What the exercise asks:
Every line from the top of the material through the line holding "killed one by" should be copied exactly, and only those lines.

Provided records:
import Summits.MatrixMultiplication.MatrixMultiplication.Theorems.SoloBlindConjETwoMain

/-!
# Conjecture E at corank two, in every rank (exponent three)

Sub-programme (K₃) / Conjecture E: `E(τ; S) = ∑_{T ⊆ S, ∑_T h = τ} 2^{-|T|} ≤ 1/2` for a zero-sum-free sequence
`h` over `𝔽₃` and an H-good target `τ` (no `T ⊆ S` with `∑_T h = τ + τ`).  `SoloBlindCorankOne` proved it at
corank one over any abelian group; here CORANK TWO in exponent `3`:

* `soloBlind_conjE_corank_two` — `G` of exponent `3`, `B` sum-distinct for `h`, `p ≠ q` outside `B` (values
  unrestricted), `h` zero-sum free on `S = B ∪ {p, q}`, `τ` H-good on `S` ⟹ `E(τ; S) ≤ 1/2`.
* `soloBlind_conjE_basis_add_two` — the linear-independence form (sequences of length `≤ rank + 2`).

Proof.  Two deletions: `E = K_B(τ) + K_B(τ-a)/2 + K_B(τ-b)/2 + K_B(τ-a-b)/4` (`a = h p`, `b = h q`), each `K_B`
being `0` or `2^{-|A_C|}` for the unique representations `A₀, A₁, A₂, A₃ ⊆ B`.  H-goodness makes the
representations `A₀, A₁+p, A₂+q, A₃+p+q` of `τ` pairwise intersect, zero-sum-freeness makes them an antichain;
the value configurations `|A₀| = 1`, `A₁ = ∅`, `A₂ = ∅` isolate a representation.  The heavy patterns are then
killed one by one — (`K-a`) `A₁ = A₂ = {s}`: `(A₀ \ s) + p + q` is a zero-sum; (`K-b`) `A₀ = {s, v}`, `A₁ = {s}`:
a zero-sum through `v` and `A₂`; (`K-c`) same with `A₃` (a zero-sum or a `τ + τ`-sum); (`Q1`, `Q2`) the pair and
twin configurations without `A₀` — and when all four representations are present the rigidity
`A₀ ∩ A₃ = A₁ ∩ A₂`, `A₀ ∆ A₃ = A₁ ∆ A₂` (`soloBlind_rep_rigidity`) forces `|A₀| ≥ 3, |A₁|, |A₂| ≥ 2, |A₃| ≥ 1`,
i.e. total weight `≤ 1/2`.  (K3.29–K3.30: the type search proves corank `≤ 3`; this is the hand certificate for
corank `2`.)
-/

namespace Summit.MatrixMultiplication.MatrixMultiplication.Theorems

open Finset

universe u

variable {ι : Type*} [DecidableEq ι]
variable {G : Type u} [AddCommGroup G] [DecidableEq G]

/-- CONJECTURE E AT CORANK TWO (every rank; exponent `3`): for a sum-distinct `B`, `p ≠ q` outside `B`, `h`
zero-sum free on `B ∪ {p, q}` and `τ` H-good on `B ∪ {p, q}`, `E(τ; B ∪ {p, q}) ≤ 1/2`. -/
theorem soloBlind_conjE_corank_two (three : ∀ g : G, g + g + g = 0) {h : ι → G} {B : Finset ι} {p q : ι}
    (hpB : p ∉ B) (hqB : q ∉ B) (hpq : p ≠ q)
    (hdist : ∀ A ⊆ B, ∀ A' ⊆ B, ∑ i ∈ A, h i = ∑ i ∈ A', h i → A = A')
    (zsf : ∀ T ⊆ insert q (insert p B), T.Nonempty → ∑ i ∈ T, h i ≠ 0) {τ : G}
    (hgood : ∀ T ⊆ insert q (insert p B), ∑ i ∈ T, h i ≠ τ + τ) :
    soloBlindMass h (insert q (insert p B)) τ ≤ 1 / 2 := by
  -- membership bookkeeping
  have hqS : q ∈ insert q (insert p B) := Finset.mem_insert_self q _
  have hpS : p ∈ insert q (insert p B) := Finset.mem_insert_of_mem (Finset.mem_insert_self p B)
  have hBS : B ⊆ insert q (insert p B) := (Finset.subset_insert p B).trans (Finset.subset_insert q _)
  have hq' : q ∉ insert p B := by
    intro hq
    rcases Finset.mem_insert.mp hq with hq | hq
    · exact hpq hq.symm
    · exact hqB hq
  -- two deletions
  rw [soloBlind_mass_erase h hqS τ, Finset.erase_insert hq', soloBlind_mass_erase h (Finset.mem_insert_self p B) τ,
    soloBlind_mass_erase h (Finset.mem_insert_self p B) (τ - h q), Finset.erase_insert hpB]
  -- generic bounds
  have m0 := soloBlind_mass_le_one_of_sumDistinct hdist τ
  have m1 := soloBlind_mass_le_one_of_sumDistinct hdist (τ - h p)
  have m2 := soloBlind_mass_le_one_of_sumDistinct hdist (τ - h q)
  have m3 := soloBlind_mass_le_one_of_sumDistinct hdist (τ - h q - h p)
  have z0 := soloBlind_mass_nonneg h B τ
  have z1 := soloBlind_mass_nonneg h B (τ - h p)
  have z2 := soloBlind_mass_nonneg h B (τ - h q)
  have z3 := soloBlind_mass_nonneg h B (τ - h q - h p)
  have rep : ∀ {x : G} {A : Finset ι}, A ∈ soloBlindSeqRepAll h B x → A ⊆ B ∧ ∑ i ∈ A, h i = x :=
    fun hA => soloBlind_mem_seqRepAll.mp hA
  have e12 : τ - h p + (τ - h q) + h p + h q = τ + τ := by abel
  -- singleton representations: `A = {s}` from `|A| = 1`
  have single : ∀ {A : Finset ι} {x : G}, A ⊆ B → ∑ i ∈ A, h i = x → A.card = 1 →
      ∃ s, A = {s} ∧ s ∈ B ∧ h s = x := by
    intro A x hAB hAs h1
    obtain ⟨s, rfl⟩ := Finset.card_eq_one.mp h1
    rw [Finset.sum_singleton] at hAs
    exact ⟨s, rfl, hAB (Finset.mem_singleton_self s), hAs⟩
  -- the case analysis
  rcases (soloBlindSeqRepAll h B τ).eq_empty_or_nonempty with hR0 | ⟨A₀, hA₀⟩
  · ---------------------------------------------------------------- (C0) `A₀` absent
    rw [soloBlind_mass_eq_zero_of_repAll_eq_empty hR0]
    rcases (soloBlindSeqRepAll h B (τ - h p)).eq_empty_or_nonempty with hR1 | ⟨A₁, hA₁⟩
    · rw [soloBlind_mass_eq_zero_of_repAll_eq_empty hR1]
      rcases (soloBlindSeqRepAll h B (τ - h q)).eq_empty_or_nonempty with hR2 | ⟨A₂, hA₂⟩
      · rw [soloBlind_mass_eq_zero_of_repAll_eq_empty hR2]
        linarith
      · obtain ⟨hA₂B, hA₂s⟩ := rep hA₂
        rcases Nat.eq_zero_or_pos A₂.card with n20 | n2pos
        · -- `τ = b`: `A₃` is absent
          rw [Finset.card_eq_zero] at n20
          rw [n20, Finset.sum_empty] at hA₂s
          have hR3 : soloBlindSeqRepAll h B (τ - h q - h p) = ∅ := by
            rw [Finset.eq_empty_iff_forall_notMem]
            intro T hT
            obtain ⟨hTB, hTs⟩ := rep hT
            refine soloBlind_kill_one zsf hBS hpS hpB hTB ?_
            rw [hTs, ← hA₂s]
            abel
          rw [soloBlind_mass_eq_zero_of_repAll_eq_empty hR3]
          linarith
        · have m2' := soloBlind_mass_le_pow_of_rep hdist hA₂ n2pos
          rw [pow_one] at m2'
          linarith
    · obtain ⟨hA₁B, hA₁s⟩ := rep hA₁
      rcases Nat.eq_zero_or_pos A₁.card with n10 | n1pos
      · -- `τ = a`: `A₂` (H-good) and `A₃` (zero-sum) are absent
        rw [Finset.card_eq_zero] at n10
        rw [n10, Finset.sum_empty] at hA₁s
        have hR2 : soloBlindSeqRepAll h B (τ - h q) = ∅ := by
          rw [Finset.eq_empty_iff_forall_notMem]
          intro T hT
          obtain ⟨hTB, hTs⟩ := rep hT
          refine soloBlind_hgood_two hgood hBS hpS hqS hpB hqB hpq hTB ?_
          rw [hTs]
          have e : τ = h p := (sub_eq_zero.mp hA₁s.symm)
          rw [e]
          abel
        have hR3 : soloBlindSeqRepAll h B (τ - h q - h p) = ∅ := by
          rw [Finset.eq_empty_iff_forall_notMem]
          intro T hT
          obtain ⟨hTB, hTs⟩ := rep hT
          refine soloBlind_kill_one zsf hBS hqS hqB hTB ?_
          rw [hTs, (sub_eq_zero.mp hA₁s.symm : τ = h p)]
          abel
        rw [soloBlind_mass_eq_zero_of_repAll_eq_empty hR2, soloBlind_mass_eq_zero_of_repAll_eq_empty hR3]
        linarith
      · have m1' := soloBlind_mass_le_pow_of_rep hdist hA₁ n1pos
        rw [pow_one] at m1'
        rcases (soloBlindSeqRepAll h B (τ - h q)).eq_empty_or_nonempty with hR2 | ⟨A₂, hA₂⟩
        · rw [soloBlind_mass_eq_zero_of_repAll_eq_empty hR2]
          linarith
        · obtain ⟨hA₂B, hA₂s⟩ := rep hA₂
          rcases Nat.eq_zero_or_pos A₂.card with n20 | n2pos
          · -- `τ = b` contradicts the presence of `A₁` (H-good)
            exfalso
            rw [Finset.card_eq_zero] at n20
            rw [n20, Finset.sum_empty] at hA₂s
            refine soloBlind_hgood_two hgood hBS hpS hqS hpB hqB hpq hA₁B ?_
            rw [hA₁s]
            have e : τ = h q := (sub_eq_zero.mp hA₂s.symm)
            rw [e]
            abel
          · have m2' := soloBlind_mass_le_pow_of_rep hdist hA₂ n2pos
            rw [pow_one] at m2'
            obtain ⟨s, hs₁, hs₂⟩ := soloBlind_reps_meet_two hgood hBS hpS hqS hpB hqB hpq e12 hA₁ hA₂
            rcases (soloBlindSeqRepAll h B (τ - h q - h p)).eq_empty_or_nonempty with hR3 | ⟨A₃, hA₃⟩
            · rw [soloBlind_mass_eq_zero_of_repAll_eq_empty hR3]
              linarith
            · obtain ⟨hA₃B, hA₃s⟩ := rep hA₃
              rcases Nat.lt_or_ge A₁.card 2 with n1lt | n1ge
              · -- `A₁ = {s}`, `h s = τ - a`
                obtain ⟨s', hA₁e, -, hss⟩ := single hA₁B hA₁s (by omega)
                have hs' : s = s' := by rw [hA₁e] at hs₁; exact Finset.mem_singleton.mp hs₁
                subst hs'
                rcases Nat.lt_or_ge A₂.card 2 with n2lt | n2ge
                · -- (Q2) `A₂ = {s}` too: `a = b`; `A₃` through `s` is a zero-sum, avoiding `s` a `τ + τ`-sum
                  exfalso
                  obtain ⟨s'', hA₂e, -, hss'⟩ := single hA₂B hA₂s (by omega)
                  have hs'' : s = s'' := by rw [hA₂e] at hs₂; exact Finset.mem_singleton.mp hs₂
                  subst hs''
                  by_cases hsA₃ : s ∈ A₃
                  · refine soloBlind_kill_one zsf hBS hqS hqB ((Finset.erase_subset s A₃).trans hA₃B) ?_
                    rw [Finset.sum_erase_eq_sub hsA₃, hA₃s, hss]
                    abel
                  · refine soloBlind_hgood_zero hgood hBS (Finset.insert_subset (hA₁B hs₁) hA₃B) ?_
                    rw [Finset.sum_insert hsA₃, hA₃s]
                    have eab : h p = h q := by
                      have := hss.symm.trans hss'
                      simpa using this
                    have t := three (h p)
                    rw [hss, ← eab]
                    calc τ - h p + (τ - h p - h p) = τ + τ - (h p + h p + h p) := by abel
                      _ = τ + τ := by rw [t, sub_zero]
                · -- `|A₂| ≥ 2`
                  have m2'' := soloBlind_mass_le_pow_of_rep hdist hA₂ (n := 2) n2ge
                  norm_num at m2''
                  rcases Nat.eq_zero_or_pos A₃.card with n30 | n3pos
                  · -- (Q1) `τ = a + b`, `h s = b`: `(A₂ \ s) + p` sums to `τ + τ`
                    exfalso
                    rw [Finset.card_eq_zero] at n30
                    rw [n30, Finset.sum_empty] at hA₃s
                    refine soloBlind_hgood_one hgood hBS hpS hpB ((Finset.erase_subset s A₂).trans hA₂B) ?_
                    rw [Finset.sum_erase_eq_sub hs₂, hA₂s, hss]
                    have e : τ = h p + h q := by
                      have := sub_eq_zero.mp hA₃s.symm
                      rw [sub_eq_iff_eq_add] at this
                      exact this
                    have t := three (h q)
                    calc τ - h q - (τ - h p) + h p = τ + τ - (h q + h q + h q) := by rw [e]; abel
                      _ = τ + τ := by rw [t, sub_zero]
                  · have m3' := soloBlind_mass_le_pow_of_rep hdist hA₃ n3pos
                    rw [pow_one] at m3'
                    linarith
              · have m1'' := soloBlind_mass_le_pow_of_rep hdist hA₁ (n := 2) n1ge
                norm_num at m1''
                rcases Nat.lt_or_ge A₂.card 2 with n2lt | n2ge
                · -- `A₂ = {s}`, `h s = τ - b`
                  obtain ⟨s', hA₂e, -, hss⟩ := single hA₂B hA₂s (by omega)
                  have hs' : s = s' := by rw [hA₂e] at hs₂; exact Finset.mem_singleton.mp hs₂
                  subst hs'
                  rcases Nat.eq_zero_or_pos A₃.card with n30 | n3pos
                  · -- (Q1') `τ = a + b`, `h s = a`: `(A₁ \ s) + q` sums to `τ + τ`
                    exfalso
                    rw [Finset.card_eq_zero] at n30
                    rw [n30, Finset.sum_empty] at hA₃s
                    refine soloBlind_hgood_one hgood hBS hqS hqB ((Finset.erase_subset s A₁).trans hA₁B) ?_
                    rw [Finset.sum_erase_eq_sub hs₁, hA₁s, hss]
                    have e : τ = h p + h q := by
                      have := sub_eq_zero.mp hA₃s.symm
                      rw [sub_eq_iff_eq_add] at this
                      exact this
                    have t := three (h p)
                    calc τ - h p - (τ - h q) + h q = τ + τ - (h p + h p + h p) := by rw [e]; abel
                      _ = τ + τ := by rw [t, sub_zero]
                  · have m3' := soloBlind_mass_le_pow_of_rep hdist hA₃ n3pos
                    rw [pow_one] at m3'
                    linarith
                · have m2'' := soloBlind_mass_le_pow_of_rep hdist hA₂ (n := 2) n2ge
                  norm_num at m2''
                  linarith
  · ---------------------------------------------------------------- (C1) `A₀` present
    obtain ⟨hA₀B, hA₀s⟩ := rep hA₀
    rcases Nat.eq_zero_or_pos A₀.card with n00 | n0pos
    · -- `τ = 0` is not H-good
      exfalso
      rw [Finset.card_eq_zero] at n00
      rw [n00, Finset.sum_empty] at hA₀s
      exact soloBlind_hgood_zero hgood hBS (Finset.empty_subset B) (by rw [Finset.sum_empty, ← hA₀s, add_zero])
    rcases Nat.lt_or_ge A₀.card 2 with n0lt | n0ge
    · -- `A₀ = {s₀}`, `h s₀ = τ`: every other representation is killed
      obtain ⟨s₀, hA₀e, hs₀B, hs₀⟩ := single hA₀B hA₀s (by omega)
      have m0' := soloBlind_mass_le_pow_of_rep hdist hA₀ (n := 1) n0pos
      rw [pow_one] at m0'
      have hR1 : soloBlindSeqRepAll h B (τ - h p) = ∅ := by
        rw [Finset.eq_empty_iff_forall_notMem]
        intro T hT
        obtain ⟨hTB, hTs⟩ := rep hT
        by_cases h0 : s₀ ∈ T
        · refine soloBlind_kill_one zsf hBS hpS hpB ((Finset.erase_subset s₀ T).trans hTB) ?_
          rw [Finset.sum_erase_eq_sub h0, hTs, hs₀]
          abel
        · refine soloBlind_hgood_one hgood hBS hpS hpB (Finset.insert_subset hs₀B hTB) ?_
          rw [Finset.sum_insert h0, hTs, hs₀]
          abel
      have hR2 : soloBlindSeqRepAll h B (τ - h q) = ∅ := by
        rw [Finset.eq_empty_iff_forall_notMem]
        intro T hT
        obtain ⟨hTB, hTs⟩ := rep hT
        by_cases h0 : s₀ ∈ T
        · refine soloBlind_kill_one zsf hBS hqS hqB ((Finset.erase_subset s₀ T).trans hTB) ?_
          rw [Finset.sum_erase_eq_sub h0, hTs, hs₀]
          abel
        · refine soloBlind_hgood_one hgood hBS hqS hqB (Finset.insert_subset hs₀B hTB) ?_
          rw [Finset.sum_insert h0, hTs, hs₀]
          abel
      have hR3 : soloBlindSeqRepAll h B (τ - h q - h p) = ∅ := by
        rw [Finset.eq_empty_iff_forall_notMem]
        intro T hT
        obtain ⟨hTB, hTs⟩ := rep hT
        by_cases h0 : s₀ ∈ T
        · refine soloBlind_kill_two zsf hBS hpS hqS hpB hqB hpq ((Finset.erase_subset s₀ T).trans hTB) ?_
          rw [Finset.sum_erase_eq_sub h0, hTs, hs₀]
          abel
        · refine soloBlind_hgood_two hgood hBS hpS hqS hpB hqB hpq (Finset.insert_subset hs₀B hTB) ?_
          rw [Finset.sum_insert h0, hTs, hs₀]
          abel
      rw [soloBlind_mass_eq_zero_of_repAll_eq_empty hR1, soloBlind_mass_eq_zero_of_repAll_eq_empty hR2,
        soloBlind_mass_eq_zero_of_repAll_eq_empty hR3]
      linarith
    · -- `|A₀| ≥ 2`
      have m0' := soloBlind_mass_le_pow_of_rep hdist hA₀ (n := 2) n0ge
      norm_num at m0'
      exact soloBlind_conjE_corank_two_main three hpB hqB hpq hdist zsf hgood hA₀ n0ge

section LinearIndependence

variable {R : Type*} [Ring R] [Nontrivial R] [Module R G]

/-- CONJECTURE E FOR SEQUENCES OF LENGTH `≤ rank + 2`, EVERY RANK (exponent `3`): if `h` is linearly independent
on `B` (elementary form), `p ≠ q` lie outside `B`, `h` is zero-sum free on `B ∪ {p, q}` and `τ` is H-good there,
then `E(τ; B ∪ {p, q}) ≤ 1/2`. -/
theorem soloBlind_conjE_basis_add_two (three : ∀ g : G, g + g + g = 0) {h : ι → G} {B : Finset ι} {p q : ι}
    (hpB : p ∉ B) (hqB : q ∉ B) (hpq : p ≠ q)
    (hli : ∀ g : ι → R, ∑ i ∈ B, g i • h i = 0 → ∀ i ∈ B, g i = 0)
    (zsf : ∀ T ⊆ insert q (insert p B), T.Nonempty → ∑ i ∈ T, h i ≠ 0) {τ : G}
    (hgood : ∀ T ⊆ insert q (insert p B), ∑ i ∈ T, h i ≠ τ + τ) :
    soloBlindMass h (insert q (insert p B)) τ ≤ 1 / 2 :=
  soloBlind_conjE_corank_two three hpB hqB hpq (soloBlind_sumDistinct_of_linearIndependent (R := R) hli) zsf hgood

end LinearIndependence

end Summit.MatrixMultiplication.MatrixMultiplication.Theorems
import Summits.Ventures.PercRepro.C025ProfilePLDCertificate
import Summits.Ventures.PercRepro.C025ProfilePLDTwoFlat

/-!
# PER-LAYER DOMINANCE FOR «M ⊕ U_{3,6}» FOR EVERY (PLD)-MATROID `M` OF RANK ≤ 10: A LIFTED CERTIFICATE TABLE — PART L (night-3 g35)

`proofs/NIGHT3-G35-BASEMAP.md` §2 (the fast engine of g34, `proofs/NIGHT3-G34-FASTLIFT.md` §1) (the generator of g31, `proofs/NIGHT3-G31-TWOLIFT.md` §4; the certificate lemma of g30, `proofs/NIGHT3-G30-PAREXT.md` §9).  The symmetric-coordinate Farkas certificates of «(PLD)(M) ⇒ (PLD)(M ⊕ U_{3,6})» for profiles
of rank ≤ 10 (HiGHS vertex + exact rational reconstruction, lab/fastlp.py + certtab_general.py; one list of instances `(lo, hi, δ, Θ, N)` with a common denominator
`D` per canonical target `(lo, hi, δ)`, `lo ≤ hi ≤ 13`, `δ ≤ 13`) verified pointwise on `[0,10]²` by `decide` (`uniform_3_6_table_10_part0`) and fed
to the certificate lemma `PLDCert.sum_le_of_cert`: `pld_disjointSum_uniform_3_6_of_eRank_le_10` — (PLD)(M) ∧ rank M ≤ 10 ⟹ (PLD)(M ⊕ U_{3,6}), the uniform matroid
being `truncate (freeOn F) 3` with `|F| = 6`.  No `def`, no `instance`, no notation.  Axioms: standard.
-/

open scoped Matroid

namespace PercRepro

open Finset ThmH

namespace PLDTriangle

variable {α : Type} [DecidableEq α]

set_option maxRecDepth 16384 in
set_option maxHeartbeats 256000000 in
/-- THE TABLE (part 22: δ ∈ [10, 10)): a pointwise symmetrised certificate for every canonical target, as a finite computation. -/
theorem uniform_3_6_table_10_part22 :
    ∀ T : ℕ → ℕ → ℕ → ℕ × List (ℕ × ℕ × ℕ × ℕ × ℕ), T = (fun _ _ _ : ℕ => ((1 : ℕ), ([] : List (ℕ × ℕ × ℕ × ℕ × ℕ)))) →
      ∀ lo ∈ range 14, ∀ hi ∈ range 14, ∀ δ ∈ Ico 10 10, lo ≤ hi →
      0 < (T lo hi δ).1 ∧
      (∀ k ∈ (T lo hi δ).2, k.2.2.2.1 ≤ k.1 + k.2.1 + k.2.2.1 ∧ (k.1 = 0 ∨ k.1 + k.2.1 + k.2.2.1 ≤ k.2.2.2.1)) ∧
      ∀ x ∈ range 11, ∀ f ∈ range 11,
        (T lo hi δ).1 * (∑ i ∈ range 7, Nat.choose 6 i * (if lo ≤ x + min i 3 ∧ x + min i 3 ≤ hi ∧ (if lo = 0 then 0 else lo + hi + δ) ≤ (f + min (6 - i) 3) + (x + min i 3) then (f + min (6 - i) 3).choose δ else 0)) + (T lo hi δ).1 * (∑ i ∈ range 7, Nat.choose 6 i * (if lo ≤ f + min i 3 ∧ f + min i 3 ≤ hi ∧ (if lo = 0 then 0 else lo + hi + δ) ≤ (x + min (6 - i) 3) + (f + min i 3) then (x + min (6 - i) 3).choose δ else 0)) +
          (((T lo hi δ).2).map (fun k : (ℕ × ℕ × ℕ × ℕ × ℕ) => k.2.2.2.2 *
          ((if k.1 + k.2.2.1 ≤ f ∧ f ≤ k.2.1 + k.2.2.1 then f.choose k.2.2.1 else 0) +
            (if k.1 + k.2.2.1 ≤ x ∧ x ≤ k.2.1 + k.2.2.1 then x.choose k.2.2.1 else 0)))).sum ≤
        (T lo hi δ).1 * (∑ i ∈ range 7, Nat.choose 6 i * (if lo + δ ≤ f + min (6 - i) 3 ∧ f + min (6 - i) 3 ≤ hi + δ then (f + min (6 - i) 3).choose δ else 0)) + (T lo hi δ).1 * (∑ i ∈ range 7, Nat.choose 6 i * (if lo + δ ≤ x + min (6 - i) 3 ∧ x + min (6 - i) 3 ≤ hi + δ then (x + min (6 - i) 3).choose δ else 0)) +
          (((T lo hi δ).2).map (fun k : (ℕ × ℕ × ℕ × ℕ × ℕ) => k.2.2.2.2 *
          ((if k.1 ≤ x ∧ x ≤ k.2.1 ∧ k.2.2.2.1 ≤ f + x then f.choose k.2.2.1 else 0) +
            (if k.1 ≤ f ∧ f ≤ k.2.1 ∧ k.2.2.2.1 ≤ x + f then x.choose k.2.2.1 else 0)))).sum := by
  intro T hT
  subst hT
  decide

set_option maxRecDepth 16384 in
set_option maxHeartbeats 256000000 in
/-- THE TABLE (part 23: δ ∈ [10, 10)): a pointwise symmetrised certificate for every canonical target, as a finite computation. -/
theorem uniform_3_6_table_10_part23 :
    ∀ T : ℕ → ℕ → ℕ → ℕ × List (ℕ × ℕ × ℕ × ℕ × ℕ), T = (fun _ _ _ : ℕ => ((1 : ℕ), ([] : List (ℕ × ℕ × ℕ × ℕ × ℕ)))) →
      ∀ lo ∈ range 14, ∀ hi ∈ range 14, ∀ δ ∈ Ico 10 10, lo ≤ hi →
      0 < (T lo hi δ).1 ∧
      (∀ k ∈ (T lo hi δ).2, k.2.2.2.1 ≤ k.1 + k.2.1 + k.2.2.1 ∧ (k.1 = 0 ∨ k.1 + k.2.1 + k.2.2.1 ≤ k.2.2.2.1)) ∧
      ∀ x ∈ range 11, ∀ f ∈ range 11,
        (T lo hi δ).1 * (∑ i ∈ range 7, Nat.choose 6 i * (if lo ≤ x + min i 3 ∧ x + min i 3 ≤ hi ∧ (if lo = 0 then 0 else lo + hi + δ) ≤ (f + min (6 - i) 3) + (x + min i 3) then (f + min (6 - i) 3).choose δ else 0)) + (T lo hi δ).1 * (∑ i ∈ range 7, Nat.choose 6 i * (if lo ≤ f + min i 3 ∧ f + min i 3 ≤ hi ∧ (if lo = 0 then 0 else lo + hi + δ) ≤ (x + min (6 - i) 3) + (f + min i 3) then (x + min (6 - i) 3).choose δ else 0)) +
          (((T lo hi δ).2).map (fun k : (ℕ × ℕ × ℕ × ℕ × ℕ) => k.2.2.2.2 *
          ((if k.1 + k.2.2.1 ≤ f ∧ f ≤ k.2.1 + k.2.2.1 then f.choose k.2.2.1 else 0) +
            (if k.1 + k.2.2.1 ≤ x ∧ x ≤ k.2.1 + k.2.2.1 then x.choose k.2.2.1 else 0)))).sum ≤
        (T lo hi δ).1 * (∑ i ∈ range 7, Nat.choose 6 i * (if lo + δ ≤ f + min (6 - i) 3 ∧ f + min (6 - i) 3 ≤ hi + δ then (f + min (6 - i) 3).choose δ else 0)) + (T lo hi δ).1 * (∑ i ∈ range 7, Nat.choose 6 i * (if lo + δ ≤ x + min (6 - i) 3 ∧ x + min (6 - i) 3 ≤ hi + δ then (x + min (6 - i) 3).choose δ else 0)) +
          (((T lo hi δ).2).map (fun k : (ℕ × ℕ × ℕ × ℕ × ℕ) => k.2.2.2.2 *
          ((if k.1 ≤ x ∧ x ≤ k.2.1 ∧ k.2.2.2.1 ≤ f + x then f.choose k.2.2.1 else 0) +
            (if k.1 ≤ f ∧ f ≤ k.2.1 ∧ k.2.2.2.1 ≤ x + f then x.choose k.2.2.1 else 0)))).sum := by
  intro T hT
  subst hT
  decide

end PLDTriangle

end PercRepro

Answer to the exercise:
import Summits.MatrixMultiplication.MatrixMultiplication.Theorems.SoloBlindConjETwoMain

/-!
# Conjecture E at corank two, in every rank (exponent three)

Sub-programme (K₃) / Conjecture E: `E(τ; S) = ∑_{T ⊆ S, ∑_T h = τ} 2^{-|T|} ≤ 1/2` for a zero-sum-free sequence
`h` over `𝔽₃` and an H-good target `τ` (no `T ⊆ S` with `∑_T h = τ + τ`).  `SoloBlindCorankOne` proved it at
corank one over any abelian group; here CORANK TWO in exponent `3`:

* `soloBlind_conjE_corank_two` — `G` of exponent `3`, `B` sum-distinct for `h`, `p ≠ q` outside `B` (values
  unrestricted), `h` zero-sum free on `S = B ∪ {p, q}`, `τ` H-good on `S` ⟹ `E(τ; S) ≤ 1/2`.
* `soloBlind_conjE_basis_add_two` — the linear-independence form (sequences of length `≤ rank + 2`).

Proof.  Two deletions: `E = K_B(τ) + K_B(τ-a)/2 + K_B(τ-b)/2 + K_B(τ-a-b)/4` (`a = h p`, `b = h q`), each `K_B`
being `0` or `2^{-|A_C|}` for the unique representations `A₀, A₁, A₂, A₃ ⊆ B`.  H-goodness makes the
representations `A₀, A₁+p, A₂+q, A₃+p+q` of `τ` pairwise intersect, zero-sum-freeness makes them an antichain;
the value configurations `|A₀| = 1`, `A₁ = ∅`, `A₂ = ∅` isolate a representation.  The heavy patterns are then
killed one by one — (`K-a`) `A₁ = A₂ = {s}`: `(A₀ \ s) + p + q` is a zero-sum; (`K-b`) `A₀ = {s, v}`, `A₁ = {s}`:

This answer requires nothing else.